**TASK TO COMPLETE:**
Transcribe only the lines between the first line of the records and the line containing "stability ([Balaban1989LargeFieldII] Thm", inclusive, exactly as written.

**DATA:**
import Literature.MathematicalPhysics.QuantumFieldTheory.Balaban1983to89.B16Exp198
import Literature.MathematicalPhysics.QuantumFieldTheory.Balaban1983to89.T4WeightBudgetKP

/-!
# T4PinnedGasOfGeometry — liaison between the per-step polymer geometry of (1.90) (`B16Exp198.Geometry`) and the
pinned Kotecký–Preiss gas of node U5c (`T4WeightBudgetKP.PinnedGas`) (cell `pub-balaban`, T4-DAG §2 U5c; bookkeeping)

HONEST FRAMING (cell `pub-balaban`, T4-DAG PAGE 1).  The cell's T4 target is the existence AND uniqueness of the
continuum limit of Bałaban's unit-scale averaged loop expectations on a FIXED finite torus — strictly beyond ultraviolet
stability ([Balaban1989LargeFieldII] Thm 1 p. 355); it is NOT the Yang–Mills mass gap and NOT the Clay problem.  This
module is an INTERFACE LIAISON between two landed cell objects and proves NO estimate of the series:

* `B16Exp198.Geometry S Cube` (module `B16Exp198`, Part E) — the per-step polymer geometry of the gas (1.90) p. 388 of
  [Balaban1989LargeFieldII] over unit b02's `B16.RelDomainSys`: catalogue `adm`, M-cubes `cubes`, the cubes `Yfix` of the
  fixed class-2 components, an incompatibility `ι` (reflexive, symmetric, local INTO the outside parts through `reach`),
  and the three relative leaves (1.26)_rel (`ineq126`, rate `κ₀`, constant `K₀`), the relative volume bound (`volBound`,
  constant `c₀`) and `relSubadd`;
* `T4WeightBudgetKP.PinnedGas` (module `T4WeightBudgetKP`, §1) — an abstract hard-core polymer gas with NON-NEGATIVE real
  activities, a Kotecký–Preiss size function, a finite volume and a pinned set, whose pinned class has relative weight
  `bad ≤ (1 − e^{−pinnedSize}) · total` under the KP condition `PinnedGas.IsKP` (`PinnedGas.bad_le_of_kp`, from the tree's
  [KoteckyPreiss1986] layer).

WHAT IS PROVED (kernel, no `sorry`).
§1 `geomGas`: a geometry, ANY family of non-negative real activities `x` on its domains, a rate `τ` and a
   pinned set `D ⊆ adm` ASSEMBLE into a `PinnedGas` (polymers `S.Dom`, incompatibility `G.ι`, size function
   `a Z = τ · #(cubes Z ∖ Yfix)`, volume `adm`).  The incompatibility needs no decidability datum: classical instances.
§2 `isKP_geomGas`: if `x Z ≤ A · e^{−R · dRel Z}` on `adm` (the SHAPE of (1.97) p. 390, with `A`, `R`
   abstract), `κ₀ + τ c₀ ≤ R` and `A · e^{τ c₀} · K₀ · ν ≤ τ`, the assembled gas satisfies `PinnedGas.IsKP` — BY NAME from
   `B16Exp198.kp_condition_rel` (the [KP86] hypothesis (1) for the gas (1.90) in relative form, already in the tree) at
   `s = b = 0`, restricted from `Finset.univ` to the catalogue.
§3 `pinnedSize_geomGas_le_of_anchor`: for a pinned set ANCHORED at one outside cube `q` (every `Z ∈ D` owns `q`,
   `q ∉ Yfix`) the pinned size is `≤ A · e^{τ c₀} · K₀` (the leaf (1.26)_rel once); hence (`bad_geomGas_le_of_anchor`, by
   `PinnedGas.bad_le_of_kp_of_le`) the compatible families of (1.90)-polymers touching `q` carry relative weight
   `≤ 1 − exp(−A e^{τ c₀} K₀) ≤ A e^{τ c₀} K₀` — linear in the activity scale `A`.

THE INTERFACE VERDICT this liaison records (question of the pv14 lineage to the pv10 lineage, journal 2026-08-18
21:27:33Z: "does `PinnedGas`/`PolymerRep` sit correctly against your `Geometry` of (1.90)?").
(V1) TYPES ALIGN: polymers `P ↦ S.Dom`, incompatibility `inc ↦ G.ι` (reflexive and symmetric on both sides; `PinnedGas`
     wants decidability, supplied classically), volume `Λ ↦ G.adm`, pinned set `D ↦` any sub-family of `adm`; and the KP
     criterion of the tree (`IsKPVolume`: `Σ_{γ' ι γ} ‖w γ'‖ e^{a γ'} ≤ a γ`) is MET by the geometry's own leaves
     ((1.26)_rel + relative volume bound + locality of `ι`), §2 — so the two objects are compatible, and neither is an
     instance of the other.
(V2) SIGN / CODOMAIN MISMATCH (honest): the activities the geometry is used with in `B16Exp198` are `F : S.Dom → Φ → ℂ`
     (the analytic functions of (1.91) on the spaces Ũ^c_k), complex in general and SIGNED at real fields (they come out of
     the Mayer interpolation `∫₀¹ dt(Y) …` of (1.91)); `PinnedGas` requires `x ≥ 0`.  The liaison therefore runs through
     `x := ‖F · φ‖` or through any non-negative dominating family — which is exactly the currency of the pv14 lineage's
     corrected hypothesis shape `T4WeightBudgetKP.PolymerDom` (domination, v2) rather than of the exact `PolymerRep`.
(V3) LEVEL MISMATCH (honest): `Geometry` is the gas of ONE renormalization step `k` with the class-2 components
     `⋃_i Y_i` FIXED; node U5c's pinned set is history-indexed at fixed `(K, t)` (cell GAPS G-pv14-8 (i)).  Nothing here
     builds the history-indexed gas; §3 is the per-step shape of "the histories touching a given large-field cube are rare".
(V4) NO CONFLICT: the two modules share no declaration; this file imports both and adds only the liaison.

NOT PRINTED, NOT ASSERTED: that Bałaban's (1.91) activities are non-negative, that the per-step gases compose into U5c's
history-indexed gas, or any value of `A`, `R`, `τ`.  No quotation of the papers is added here (the printed sentences this
rests on are quoted in `B16Exp198`, renders p034/p036 of [Balaban1989LargeFieldII], and in `T4WeightBudgetKP`).
NEW LEAF MODULE of the pv10 lineage (unit `b2b-balaban-pv10-g5`); imports `B16Exp198` and `T4WeightBudgetKP` only; no
existing module is touched.  Value = interface liaison (informational), NOT summit progress.
-/

namespace Literature.MathematicalPhysics.QuantumFieldTheory.Balaban1983to89.T4PinnedGasOfGeometry

open Finset
open _root_.Literature.Probability.LatticeModels
open Literature.MathematicalPhysics.QuantumFieldTheory.Balaban1983to89.B13FamilySum
open Literature.MathematicalPhysics.QuantumFieldTheory.Balaban1983to89.T4WeightBudgetKP
open Literature.MathematicalPhysics.QuantumFieldTheory.Balaban1983to89.B16Exp198

variable {S : B16.RelDomainSys} {Cube : Type} [DecidableEq Cube] (G : Geometry S Cube)

/-! ## §1 The pinned gas of a geometry with non-negative activities -/

/-- **The pinned KP gas assembled from the geometry of (1.90).**  Polymers = the domains `S.Dom`, incompatibility = `G.ι`
(classical decidability), activities = a given NON-NEGATIVE real family `x`, Kotecký–Preiss size function
`a Z = τ · #(cubes Z ∖ Yfix)` (proportional to the number of OUTSIDE cubes, the currency of `kp_condition_rel`), volume =
the catalogue `adm`, pinned set = any `D ⊆ adm`.  A construction; nothing about [Balaban1989LargeFieldII] is asserted.
[folklore] -/
noncomputable def geomGas (x : S.Dom → ℝ) (hx : ∀ Z, 0 ≤ x Z) (τ : ℝ) (D : Finset S.Dom) (hD : D ⊆ G.adm) :
    PinnedGas where
  P := S.Dom
  decEq := Classical.decEq _
  inc := G.ι
  decRel := Classical.decRel _
  refl := ⟨G.ι_refl⟩
  symm := ⟨G.ι_symm⟩
  x := x
  a := fun Z => τ * (((G.cubes Z \ G.Yfix).card : ℕ) : ℝ)
  Λ := G.adm
  D := D
  x_nonneg := hx
  D_subset := hD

**SOLUTION:**
import Literature.MathematicalPhysics.QuantumFieldTheory.Balaban1983to89.B16Exp198
import Literature.MathematicalPhysics.QuantumFieldTheory.Balaban1983to89.T4WeightBudgetKP

/-!
# T4PinnedGasOfGeometry — liaison between the per-step polymer geometry of (1.90) (`B16Exp198.Geometry`) and the
pinned Kotecký–Preiss gas of node U5c (`T4WeightBudgetKP.PinnedGas`) (cell `pub-balaban`, T4-DAG §2 U5c; bookkeeping)

HONEST FRAMING (cell `pub-balaban`, T4-DAG PAGE 1).  The cell's T4 target is the existence AND uniqueness of the
continuum limit of Bałaban's unit-scale averaged loop expectations on a FIXED finite torus — strictly beyond ultraviolet
stability ([Balaban1989LargeFieldII] Thm 1 p. 355); it is NOT the Yang–Mills mass gap and NOT the Clay problem.  This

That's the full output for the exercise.